• Work instruction:
Restate word for word the entries below, starting with the line with "exactly two residues" and continuing through the line with "unfold GapFibre.speed; rw [if_pos". Include both of those lines and no others.

*** Provided records

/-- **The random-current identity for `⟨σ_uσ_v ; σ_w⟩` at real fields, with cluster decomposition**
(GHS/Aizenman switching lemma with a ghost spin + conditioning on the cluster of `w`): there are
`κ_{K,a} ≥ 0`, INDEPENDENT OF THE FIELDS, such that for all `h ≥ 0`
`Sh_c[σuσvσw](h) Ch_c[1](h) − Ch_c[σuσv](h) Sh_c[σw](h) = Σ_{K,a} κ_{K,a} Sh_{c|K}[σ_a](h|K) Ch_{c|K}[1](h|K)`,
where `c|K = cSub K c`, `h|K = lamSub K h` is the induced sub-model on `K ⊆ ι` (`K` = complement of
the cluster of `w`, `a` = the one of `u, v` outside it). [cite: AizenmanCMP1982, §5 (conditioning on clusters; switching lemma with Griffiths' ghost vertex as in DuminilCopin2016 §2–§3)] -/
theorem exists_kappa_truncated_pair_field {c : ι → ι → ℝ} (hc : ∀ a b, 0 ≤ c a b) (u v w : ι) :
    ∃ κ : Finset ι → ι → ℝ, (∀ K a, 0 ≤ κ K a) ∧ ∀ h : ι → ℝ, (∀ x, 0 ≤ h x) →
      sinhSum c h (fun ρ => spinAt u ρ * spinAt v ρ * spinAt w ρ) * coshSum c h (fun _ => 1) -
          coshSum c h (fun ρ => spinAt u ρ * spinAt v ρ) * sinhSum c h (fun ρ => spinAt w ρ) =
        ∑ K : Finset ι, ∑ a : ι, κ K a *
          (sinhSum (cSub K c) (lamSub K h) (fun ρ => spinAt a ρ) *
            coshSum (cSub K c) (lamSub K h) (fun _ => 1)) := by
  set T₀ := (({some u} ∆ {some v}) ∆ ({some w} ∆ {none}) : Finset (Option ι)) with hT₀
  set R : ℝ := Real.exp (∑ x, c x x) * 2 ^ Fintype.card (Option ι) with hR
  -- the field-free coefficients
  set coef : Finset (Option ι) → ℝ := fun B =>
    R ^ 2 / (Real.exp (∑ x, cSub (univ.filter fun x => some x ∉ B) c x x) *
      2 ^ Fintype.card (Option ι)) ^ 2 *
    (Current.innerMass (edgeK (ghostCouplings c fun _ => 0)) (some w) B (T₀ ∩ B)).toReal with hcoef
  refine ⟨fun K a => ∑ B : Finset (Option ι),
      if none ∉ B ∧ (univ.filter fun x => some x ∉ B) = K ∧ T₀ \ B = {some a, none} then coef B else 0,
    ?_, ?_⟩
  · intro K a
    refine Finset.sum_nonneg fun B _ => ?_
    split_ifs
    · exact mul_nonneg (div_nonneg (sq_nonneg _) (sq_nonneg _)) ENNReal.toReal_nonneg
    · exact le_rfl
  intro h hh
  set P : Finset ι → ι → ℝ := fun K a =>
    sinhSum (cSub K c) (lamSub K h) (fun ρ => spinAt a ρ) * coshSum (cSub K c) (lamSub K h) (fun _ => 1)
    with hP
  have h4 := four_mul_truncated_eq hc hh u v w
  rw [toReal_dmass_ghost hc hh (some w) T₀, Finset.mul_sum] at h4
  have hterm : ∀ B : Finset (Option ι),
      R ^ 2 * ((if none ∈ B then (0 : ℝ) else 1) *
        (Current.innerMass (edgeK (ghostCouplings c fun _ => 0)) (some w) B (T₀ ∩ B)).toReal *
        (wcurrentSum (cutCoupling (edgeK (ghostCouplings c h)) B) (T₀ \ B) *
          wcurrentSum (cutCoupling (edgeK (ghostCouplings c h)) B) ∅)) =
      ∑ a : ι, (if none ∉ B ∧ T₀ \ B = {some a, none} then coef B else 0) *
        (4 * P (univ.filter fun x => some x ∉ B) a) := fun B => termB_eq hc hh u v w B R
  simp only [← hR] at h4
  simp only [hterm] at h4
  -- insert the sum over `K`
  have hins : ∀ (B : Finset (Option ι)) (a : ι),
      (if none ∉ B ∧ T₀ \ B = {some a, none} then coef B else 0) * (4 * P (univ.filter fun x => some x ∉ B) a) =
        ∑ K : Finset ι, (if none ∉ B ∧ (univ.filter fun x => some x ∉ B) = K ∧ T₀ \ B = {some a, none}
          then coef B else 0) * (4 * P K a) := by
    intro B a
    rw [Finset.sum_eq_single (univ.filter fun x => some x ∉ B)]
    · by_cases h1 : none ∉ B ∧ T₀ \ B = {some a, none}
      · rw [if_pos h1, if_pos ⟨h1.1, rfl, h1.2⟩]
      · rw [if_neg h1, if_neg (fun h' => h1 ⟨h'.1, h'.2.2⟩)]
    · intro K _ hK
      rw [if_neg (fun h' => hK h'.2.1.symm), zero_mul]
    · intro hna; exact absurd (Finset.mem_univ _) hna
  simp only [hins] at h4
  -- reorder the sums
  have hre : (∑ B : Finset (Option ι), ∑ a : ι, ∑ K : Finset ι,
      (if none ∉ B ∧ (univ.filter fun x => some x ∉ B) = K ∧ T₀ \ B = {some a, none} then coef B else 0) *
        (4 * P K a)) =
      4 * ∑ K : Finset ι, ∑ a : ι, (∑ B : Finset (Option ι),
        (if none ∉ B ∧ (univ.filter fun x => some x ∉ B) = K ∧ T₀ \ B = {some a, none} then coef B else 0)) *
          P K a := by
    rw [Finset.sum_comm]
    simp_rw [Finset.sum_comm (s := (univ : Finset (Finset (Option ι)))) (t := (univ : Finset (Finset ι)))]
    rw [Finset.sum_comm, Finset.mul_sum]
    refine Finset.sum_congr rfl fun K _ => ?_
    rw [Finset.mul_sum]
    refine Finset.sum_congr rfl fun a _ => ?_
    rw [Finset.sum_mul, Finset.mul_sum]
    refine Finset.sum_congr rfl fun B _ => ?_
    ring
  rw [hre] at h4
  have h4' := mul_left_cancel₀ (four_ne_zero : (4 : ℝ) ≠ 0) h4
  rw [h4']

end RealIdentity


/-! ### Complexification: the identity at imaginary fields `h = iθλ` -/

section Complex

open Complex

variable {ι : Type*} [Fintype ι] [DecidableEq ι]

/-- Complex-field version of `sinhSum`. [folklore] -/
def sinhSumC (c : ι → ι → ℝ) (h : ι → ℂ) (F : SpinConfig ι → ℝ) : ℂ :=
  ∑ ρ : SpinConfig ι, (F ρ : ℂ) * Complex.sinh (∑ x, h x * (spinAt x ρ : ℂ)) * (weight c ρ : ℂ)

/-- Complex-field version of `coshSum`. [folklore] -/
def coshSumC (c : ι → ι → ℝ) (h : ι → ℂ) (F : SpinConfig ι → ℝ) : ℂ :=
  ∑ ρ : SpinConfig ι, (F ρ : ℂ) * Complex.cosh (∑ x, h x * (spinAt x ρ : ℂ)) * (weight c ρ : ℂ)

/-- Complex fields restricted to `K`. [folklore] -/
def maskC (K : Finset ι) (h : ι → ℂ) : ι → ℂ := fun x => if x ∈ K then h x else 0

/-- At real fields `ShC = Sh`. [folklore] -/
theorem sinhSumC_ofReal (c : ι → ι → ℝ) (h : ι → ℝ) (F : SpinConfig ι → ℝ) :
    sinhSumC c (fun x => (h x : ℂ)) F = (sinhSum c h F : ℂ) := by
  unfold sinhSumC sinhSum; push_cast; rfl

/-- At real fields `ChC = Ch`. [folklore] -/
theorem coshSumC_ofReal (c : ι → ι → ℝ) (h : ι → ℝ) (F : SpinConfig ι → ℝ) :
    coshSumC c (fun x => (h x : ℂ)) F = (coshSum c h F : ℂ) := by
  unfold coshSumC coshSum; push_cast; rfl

******
*** Provided records

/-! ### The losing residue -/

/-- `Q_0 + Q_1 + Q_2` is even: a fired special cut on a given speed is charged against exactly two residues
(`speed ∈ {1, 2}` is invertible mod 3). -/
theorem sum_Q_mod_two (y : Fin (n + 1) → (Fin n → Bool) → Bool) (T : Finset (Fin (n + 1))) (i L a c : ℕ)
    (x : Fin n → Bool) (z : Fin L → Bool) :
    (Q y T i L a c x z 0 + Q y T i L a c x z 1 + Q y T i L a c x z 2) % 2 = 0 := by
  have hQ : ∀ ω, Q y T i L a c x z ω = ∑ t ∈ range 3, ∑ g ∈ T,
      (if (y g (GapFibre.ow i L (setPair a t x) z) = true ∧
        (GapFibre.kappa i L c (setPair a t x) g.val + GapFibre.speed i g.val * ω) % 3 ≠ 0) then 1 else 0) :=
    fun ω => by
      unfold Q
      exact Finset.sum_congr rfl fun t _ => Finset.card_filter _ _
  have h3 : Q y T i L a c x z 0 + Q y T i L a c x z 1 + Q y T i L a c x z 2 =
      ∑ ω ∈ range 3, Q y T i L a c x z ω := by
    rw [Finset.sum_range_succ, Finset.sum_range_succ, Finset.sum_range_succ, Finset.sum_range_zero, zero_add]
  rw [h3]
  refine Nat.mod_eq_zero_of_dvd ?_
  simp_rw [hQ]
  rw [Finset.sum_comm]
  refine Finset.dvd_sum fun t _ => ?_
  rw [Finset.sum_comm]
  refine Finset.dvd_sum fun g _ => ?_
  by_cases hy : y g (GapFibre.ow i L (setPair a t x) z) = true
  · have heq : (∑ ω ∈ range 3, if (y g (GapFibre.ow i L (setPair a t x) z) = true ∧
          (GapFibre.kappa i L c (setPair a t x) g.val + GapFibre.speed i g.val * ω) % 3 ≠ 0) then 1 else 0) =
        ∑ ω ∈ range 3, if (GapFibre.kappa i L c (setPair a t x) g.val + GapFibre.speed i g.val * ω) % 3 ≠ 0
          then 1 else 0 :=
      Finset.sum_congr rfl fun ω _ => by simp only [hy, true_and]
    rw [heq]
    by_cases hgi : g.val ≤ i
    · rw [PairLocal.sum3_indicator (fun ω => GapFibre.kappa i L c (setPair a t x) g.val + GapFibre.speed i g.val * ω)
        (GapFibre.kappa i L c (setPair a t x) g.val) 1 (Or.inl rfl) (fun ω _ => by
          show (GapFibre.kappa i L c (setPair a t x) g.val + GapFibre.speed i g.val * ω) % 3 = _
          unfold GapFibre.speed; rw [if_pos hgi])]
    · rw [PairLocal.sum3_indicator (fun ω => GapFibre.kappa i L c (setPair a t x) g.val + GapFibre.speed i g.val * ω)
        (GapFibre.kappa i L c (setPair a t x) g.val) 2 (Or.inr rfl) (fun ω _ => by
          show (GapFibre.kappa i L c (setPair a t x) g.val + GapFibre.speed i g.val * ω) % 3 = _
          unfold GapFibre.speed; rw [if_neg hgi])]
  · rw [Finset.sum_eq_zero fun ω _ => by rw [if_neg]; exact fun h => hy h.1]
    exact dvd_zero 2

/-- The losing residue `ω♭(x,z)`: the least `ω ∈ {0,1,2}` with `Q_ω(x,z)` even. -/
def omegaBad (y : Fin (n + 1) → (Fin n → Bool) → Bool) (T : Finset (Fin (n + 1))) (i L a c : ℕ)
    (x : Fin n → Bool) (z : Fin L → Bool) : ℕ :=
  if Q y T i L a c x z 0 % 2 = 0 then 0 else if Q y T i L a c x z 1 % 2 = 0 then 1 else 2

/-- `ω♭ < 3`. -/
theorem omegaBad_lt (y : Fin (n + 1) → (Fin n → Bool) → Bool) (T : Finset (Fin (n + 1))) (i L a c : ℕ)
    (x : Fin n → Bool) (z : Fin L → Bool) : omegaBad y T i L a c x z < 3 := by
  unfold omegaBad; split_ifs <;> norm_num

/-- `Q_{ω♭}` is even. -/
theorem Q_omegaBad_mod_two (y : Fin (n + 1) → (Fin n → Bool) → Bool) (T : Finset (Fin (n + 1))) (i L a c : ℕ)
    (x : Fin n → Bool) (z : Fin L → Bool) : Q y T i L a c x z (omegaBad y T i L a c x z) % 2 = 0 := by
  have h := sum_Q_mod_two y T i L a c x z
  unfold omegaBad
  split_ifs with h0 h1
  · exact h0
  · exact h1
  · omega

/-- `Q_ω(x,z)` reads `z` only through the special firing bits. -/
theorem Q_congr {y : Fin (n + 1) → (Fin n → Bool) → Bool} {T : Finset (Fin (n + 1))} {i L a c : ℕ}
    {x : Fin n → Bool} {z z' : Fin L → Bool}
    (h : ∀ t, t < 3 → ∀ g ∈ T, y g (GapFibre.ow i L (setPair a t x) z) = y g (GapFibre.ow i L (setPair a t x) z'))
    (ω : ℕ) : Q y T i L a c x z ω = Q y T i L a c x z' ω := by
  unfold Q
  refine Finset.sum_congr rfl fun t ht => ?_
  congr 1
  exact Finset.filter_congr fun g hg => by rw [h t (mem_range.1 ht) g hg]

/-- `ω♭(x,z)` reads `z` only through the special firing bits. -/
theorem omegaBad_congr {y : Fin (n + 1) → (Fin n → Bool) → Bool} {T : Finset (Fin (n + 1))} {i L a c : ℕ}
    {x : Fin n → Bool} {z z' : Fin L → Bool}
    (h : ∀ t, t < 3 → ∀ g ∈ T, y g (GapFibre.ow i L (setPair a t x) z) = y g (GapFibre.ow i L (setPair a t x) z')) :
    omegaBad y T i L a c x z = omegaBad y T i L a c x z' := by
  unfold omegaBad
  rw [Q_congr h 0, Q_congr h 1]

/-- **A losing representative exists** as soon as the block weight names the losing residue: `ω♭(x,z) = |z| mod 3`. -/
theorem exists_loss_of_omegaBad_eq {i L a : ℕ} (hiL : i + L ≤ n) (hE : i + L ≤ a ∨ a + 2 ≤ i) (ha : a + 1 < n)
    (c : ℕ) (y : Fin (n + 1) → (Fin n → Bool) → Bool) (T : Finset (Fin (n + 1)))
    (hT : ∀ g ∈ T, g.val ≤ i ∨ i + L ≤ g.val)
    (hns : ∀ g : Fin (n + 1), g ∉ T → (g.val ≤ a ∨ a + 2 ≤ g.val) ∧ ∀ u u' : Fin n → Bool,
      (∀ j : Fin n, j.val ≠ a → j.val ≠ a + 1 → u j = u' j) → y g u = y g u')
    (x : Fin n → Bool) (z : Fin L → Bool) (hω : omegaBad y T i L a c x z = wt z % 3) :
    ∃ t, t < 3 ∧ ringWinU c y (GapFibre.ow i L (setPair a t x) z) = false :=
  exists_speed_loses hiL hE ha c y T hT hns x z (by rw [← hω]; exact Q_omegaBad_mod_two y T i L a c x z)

******

• Answer for the task:
/-- `Q_0 + Q_1 + Q_2` is even: a fired special cut on a given speed is charged against exactly two residues
(`speed ∈ {1, 2}` is invertible mod 3). -/
theorem sum_Q_mod_two (y : Fin (n + 1) → (Fin n → Bool) → Bool) (T : Finset (Fin (n + 1))) (i L a c : ℕ)
    (x : Fin n → Bool) (z : Fin L → Bool) :
    (Q y T i L a c x z 0 + Q y T i L a c x z 1 + Q y T i L a c x z 2) % 2 = 0 := by
  have hQ : ∀ ω, Q y T i L a c x z ω = ∑ t ∈ range 3, ∑ g ∈ T,
      (if (y g (GapFibre.ow i L (setPair a t x) z) = true ∧
        (GapFibre.kappa i L c (setPair a t x) g.val + GapFibre.speed i g.val * ω) % 3 ≠ 0) then 1 else 0) :=
    fun ω => by
      unfold Q
      exact Finset.sum_congr rfl fun t _ => Finset.card_filter _ _
  have h3 : Q y T i L a c x z 0 + Q y T i L a c x z 1 + Q y T i L a c x z 2 =
      ∑ ω ∈ range 3, Q y T i L a c x z ω := by
    rw [Finset.sum_range_succ, Finset.sum_range_succ, Finset.sum_range_succ, Finset.sum_range_zero, zero_add]
  rw [h3]
  refine Nat.mod_eq_zero_of_dvd ?_
  simp_rw [hQ]
  rw [Finset.sum_comm]
  refine Finset.dvd_sum fun t _ => ?_
  rw [Finset.sum_comm]
  refine Finset.dvd_sum fun g _ => ?_
  by_cases hy : y g (GapFibre.ow i L (setPair a t x) z) = true
  · have heq : (∑ ω ∈ range 3, if (y g (GapFibre.ow i L (setPair a t x) z) = true ∧
          (GapFibre.kappa i L c (setPair a t x) g.val + GapFibre.speed i g.val * ω) % 3 ≠ 0) then 1 else 0) =
        ∑ ω ∈ range 3, if (GapFibre.kappa i L c (setPair a t x) g.val + GapFibre.speed i g.val * ω) % 3 ≠ 0
          then 1 else 0 :=
      Finset.sum_congr rfl fun ω _ => by simp only [hy, true_and]
    rw [heq]
    by_cases hgi : g.val ≤ i
    · rw [PairLocal.sum3_indicator (fun ω => GapFibre.kappa i L c (setPair a t x) g.val + GapFibre.speed i g.val * ω)
        (GapFibre.kappa i L c (setPair a t x) g.val) 1 (Or.inl rfl) (fun ω _ => by
          show (GapFibre.kappa i L c (setPair a t x) g.val + GapFibre.speed i g.val * ω) % 3 = _
          unfold GapFibre.speed; rw [if_pos hgi])]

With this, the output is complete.